Dataset entries
--- START ---

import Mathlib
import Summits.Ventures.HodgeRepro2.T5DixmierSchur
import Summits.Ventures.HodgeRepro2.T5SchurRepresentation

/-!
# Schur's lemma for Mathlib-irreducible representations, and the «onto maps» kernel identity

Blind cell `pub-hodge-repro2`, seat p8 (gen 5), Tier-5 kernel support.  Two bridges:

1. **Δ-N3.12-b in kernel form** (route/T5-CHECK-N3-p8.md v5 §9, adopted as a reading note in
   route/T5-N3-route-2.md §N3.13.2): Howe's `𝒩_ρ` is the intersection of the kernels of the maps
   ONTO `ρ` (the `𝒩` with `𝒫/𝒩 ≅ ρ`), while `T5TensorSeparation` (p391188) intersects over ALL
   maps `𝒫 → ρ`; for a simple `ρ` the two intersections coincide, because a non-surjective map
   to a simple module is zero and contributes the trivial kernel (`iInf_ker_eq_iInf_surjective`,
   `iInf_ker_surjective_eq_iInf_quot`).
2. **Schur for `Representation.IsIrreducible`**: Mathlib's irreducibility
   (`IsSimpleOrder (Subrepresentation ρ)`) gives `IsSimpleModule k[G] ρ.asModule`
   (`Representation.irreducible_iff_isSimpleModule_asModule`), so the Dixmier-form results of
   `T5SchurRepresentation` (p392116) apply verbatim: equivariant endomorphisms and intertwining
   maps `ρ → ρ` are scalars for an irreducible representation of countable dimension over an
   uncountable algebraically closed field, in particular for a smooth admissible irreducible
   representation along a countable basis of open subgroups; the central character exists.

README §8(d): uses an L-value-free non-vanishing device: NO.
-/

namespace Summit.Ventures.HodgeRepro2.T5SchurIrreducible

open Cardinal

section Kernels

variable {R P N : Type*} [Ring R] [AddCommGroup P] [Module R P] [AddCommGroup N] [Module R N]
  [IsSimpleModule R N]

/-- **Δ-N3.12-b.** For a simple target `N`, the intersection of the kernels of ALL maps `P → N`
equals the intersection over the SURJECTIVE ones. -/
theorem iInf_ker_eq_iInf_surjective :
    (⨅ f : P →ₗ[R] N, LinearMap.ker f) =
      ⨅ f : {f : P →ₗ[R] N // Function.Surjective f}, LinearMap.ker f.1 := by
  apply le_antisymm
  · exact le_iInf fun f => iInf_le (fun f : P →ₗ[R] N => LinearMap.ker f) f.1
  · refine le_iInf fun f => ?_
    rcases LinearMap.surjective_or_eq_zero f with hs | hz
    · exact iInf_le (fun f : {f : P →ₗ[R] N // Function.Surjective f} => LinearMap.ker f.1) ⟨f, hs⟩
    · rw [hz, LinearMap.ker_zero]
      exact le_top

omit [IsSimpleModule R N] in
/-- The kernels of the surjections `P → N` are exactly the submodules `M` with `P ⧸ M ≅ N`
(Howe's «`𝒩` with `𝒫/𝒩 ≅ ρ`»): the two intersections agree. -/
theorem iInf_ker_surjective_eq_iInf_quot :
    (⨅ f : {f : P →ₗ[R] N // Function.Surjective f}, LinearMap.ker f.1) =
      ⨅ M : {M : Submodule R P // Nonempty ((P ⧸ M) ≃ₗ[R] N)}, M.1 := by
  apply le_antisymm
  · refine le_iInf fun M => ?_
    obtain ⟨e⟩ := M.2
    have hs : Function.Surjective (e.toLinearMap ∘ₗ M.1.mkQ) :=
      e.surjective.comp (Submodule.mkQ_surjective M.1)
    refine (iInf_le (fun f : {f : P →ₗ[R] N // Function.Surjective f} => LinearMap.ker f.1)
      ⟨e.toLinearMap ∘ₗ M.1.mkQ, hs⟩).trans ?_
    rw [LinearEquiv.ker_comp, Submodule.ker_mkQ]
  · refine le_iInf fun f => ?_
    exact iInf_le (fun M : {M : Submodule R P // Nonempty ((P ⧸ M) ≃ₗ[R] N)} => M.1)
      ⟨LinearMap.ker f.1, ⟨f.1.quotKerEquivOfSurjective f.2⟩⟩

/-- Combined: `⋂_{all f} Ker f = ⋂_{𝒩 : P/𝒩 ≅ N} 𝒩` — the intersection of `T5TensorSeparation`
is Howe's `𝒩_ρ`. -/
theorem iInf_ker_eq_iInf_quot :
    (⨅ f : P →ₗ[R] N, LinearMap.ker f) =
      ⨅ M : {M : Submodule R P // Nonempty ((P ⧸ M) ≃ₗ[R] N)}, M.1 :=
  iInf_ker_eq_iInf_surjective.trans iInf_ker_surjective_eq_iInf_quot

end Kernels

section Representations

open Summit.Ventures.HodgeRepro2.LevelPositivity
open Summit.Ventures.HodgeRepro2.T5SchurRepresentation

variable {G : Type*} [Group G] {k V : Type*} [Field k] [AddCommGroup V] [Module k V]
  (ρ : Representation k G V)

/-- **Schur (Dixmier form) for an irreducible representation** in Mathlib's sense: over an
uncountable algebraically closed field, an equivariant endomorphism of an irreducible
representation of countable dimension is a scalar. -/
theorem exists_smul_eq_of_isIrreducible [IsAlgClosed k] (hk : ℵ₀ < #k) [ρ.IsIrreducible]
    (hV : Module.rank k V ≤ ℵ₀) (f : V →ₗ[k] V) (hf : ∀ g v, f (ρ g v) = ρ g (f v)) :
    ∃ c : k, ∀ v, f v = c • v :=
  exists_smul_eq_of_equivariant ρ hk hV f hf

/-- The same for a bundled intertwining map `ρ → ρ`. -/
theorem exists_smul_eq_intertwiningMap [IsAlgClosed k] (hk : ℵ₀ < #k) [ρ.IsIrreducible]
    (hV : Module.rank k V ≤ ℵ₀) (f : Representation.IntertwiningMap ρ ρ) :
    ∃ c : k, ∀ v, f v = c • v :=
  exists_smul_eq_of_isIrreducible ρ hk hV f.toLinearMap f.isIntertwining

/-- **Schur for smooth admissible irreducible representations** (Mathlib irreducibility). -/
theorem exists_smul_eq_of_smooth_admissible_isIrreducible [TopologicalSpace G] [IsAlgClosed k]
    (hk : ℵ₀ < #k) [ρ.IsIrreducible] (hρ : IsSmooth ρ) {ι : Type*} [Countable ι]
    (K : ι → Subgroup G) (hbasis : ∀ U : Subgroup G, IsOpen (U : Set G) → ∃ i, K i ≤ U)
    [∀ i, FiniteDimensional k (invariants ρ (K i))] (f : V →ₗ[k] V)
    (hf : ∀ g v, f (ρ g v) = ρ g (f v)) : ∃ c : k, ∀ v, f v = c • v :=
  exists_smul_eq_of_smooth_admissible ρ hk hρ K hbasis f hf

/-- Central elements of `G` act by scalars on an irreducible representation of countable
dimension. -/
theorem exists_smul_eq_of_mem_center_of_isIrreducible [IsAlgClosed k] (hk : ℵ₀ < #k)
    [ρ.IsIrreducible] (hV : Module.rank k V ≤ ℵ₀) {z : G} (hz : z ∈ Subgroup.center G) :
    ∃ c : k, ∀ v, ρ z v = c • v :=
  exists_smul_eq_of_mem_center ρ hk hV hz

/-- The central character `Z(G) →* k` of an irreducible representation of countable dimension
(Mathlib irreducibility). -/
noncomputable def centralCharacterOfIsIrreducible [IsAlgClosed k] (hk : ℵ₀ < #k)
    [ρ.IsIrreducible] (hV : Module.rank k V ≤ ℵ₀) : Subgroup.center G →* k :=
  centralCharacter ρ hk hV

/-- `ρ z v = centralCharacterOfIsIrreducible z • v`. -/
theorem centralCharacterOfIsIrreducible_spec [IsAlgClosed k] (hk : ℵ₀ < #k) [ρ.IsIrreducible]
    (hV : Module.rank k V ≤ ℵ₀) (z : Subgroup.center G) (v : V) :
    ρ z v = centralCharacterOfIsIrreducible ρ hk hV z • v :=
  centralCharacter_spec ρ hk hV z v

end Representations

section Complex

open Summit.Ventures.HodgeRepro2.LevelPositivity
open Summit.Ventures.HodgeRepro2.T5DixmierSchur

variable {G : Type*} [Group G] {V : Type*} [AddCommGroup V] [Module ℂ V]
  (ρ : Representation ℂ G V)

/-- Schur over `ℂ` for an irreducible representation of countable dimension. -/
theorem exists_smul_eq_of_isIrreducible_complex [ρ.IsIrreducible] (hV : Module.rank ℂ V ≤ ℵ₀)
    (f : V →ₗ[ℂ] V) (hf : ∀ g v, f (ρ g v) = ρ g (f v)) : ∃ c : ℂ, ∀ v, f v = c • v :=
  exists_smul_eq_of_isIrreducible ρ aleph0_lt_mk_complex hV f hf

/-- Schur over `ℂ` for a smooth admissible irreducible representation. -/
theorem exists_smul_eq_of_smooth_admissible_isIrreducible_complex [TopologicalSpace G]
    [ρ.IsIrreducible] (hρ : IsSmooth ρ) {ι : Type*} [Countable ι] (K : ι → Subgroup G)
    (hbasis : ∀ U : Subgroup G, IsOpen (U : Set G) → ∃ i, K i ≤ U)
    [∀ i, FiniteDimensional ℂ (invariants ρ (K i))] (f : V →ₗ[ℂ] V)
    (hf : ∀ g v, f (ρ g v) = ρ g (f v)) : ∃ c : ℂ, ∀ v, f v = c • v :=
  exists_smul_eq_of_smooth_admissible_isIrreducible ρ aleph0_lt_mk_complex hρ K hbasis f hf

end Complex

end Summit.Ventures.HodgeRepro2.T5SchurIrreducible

--- END ---
--- START ---

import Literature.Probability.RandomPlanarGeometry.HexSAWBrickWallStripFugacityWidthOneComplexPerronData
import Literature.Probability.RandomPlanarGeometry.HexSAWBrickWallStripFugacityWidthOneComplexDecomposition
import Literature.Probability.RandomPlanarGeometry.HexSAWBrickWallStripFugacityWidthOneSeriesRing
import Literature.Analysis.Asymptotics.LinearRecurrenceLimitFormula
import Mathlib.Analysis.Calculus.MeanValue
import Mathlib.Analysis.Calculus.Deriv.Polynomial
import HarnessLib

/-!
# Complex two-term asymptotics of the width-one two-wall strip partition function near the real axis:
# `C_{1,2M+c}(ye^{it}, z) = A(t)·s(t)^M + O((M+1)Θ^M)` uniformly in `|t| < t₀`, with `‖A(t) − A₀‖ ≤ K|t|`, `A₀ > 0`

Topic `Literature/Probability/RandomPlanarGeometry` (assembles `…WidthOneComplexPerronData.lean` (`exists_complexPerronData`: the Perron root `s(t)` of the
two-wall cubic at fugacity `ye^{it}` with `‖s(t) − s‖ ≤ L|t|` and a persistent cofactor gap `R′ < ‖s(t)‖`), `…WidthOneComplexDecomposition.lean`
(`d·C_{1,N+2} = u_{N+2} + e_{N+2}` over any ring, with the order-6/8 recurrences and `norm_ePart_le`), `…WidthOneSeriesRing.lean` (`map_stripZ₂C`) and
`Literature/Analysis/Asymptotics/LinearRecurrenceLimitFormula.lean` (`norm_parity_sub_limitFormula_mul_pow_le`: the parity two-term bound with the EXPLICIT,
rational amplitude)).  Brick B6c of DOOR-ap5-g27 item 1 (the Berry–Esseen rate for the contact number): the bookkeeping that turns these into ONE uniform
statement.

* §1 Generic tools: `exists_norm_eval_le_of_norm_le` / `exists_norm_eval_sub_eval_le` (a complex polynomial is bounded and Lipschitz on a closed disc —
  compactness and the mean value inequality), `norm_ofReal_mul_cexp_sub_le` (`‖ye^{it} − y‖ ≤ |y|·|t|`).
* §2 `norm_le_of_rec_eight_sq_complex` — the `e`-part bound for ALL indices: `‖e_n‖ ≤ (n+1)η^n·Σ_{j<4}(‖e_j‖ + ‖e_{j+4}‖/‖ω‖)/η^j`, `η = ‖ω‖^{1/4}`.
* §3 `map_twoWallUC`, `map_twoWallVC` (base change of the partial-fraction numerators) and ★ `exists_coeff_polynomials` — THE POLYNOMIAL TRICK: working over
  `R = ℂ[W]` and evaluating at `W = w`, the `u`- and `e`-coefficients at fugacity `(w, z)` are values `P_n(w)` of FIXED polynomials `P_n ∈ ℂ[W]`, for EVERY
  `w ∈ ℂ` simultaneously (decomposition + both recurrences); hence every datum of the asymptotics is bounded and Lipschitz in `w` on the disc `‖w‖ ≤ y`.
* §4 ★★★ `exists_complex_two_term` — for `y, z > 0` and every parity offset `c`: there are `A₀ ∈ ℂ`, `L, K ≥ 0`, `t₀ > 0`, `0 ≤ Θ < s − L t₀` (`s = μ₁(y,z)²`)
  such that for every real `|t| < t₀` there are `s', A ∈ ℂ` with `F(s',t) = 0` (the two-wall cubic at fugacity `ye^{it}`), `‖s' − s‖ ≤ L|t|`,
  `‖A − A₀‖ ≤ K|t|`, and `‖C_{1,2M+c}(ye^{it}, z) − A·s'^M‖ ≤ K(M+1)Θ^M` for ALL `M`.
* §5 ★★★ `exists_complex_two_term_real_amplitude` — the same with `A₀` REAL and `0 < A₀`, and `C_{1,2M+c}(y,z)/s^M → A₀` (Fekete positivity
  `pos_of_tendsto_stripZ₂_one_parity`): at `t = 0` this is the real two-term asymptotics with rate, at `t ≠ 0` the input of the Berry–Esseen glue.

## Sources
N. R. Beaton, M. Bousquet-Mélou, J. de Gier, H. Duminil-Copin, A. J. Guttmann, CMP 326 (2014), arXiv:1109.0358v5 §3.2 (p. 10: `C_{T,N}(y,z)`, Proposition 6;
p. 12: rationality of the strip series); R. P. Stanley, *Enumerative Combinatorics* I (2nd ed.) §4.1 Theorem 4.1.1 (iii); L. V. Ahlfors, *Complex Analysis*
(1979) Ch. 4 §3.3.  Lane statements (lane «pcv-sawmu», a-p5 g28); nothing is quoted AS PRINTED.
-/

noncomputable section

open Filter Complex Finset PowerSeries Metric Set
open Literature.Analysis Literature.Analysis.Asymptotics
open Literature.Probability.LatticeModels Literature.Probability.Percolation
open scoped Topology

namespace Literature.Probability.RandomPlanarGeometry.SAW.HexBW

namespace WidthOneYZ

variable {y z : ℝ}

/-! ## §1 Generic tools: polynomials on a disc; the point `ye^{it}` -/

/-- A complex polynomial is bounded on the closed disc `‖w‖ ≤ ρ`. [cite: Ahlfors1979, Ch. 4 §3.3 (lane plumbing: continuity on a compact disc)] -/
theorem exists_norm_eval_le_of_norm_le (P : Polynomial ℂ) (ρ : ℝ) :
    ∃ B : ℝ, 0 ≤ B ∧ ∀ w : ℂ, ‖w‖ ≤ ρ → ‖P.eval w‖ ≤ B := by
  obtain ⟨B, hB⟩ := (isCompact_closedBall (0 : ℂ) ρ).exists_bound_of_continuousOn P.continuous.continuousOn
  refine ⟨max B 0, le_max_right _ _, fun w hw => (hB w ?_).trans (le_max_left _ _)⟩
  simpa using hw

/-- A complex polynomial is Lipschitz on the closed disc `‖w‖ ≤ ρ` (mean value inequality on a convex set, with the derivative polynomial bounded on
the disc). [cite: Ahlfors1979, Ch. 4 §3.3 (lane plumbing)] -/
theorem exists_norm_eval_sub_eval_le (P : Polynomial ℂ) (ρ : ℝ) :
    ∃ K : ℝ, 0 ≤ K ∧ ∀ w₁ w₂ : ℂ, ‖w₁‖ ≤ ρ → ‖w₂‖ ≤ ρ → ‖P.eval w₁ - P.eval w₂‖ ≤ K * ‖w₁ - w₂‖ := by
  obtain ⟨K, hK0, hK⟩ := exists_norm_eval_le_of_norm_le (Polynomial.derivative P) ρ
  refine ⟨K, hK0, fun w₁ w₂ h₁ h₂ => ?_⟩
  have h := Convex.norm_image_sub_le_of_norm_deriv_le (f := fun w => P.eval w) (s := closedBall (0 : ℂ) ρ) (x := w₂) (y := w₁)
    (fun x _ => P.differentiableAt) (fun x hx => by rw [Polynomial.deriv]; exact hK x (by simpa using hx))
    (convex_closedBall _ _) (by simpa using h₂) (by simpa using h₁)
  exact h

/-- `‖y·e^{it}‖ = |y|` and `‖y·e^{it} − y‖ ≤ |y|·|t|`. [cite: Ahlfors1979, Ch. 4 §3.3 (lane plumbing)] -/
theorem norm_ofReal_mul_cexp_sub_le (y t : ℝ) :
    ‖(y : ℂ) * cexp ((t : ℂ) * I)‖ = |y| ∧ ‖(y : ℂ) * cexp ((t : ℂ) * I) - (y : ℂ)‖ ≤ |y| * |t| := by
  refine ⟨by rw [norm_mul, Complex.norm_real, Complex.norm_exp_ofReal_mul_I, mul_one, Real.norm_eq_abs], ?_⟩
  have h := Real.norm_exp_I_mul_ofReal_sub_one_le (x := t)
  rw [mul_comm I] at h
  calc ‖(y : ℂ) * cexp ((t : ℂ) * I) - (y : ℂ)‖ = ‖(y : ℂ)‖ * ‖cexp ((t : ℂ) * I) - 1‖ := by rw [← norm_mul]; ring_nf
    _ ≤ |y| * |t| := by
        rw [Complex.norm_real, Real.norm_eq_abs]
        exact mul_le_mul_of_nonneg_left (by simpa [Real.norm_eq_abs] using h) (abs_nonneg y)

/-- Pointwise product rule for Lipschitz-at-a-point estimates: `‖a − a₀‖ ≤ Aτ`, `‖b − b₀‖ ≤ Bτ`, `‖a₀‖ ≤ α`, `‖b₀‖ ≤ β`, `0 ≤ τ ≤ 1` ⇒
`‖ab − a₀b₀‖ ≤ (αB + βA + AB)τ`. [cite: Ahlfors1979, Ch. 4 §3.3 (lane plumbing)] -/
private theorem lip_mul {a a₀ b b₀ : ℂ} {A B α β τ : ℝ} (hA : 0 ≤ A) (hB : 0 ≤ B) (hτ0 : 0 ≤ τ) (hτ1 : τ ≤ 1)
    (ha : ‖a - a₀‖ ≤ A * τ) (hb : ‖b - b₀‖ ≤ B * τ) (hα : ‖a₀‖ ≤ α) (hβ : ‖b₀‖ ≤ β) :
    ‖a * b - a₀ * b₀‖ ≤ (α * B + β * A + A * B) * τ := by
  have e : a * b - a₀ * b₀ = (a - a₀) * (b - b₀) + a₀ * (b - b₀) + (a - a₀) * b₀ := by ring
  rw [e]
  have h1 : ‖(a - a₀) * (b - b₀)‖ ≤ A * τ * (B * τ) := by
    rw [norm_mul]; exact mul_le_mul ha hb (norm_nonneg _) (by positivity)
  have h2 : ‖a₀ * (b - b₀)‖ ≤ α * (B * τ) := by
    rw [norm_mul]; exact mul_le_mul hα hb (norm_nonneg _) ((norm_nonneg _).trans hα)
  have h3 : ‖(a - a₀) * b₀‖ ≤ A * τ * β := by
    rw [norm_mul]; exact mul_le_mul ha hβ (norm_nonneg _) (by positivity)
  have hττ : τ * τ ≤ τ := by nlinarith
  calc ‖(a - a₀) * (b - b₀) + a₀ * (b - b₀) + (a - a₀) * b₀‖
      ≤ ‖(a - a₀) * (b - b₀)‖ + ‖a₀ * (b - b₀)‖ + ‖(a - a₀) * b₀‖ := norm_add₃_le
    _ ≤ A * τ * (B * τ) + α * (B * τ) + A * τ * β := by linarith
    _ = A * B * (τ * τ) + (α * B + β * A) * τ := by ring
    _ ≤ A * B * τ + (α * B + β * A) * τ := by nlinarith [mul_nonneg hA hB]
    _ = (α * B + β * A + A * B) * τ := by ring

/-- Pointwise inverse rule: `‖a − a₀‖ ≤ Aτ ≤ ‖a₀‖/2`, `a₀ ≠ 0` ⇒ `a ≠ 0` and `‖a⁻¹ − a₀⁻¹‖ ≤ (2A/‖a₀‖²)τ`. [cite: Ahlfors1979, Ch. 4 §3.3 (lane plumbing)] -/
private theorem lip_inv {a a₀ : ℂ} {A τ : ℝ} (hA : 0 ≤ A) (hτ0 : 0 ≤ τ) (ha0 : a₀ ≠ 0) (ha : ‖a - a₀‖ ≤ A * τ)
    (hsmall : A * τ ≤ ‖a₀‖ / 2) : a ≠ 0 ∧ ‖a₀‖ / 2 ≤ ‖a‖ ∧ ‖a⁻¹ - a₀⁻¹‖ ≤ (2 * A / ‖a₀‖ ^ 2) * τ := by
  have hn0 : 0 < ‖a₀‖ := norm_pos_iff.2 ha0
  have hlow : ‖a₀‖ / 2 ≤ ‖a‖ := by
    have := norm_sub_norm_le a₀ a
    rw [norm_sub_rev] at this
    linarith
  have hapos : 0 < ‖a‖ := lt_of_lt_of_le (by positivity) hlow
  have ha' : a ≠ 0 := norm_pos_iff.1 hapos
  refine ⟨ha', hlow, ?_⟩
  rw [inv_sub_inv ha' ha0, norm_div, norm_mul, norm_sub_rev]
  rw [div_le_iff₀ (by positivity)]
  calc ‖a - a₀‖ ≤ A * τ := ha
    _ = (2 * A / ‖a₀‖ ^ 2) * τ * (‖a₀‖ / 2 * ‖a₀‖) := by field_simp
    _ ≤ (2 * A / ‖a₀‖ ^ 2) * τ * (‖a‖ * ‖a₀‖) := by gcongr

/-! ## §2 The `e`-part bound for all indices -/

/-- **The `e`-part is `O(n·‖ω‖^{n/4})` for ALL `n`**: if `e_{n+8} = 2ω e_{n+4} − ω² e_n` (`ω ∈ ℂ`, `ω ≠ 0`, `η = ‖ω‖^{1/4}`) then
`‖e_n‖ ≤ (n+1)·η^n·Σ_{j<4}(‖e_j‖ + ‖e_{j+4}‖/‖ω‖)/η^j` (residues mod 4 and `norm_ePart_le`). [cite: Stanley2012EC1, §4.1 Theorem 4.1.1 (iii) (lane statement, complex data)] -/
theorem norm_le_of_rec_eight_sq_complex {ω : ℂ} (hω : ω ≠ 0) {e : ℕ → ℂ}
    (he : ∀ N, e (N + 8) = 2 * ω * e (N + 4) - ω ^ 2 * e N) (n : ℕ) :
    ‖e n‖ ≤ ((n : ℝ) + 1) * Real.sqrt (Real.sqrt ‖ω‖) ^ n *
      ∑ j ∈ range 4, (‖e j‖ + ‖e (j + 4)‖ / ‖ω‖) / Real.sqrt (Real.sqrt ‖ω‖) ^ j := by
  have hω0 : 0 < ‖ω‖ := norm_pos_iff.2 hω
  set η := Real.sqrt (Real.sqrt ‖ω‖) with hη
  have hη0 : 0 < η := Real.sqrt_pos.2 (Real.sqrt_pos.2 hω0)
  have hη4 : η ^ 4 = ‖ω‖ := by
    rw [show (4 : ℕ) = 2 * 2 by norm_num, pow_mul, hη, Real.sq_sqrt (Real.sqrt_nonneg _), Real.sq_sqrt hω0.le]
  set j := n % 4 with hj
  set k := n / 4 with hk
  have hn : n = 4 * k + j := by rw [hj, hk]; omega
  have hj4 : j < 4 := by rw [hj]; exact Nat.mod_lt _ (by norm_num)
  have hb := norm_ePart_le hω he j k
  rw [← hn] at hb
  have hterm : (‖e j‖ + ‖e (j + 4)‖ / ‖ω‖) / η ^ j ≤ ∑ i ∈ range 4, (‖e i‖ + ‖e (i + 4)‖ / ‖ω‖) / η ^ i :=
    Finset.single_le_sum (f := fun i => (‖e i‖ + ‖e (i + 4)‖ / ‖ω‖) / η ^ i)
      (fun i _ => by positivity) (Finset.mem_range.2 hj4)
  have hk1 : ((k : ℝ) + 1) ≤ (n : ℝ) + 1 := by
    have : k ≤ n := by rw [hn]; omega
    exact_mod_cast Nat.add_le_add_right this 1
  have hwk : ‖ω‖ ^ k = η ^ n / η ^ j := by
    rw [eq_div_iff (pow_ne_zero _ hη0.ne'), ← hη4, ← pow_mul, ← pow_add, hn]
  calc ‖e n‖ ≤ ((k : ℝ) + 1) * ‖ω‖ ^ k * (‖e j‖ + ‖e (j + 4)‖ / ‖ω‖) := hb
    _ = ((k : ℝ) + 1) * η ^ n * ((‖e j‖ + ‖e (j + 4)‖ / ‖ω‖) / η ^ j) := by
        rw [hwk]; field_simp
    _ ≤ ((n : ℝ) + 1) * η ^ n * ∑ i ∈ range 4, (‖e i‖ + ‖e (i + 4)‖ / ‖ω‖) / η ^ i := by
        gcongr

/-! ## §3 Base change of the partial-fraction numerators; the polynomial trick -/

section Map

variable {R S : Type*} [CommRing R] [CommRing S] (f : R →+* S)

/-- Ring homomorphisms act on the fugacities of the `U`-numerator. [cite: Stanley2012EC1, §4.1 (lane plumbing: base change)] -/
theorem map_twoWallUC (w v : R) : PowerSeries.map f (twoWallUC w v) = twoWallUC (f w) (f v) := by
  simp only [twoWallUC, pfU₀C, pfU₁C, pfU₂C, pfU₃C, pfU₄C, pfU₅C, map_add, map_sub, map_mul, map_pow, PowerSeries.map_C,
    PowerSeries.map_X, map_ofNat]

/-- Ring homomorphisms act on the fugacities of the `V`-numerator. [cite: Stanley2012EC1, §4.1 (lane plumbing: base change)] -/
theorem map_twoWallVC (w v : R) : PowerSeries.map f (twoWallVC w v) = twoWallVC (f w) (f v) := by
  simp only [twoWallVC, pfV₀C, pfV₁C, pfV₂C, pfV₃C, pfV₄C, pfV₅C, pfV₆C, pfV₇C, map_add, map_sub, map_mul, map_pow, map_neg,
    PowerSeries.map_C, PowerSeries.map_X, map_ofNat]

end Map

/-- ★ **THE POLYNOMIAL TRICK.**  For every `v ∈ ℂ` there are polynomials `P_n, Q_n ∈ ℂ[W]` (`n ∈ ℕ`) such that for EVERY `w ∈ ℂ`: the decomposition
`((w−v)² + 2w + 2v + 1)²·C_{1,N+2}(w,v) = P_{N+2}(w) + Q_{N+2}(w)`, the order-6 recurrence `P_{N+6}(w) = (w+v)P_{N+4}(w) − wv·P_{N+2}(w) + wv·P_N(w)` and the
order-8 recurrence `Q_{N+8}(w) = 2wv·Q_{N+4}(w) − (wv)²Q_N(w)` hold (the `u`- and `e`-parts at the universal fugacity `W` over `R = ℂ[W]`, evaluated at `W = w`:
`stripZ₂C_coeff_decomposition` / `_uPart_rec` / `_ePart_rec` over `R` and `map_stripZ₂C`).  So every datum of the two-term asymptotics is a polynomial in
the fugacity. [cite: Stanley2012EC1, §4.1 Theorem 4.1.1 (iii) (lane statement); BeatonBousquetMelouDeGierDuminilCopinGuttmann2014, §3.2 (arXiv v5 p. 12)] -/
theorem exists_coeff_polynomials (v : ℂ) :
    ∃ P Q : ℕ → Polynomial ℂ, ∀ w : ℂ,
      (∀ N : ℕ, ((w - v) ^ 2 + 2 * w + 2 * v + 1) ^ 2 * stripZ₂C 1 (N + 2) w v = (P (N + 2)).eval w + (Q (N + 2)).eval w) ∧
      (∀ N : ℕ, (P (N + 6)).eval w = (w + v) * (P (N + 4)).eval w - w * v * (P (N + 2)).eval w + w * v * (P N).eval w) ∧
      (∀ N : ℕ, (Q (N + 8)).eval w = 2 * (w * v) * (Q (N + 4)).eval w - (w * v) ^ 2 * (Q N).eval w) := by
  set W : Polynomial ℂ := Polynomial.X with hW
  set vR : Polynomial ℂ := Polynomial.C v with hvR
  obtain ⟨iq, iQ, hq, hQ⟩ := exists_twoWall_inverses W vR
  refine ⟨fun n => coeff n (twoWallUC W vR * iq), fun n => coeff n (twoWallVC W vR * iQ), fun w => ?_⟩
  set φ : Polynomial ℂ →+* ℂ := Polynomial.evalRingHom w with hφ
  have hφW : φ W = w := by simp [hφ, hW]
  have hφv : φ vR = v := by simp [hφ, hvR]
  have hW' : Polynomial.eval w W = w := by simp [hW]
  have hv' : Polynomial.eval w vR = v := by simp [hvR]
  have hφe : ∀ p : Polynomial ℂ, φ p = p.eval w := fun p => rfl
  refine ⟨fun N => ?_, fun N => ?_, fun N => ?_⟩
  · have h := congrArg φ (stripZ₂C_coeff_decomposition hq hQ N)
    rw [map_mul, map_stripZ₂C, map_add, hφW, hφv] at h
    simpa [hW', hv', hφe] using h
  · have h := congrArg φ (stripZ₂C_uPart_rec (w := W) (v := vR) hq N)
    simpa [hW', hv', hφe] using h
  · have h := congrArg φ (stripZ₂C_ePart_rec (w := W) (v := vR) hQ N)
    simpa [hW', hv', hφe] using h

--- END ---

**EXERCISE INSTRUCTIONS:**
Return all lines of the data in which the string "Generic" appears.

**RESULT BELOW:**
* §1 Generic tools: `exists_norm_eval_le_of_norm_le` / `exists_norm_eval_sub_eval_le` (a complex polynomial is bounded and Lipschitz on a closed disc —
/-! ## §1 Generic tools: polynomials on a disc; the point `ye^{it}` -/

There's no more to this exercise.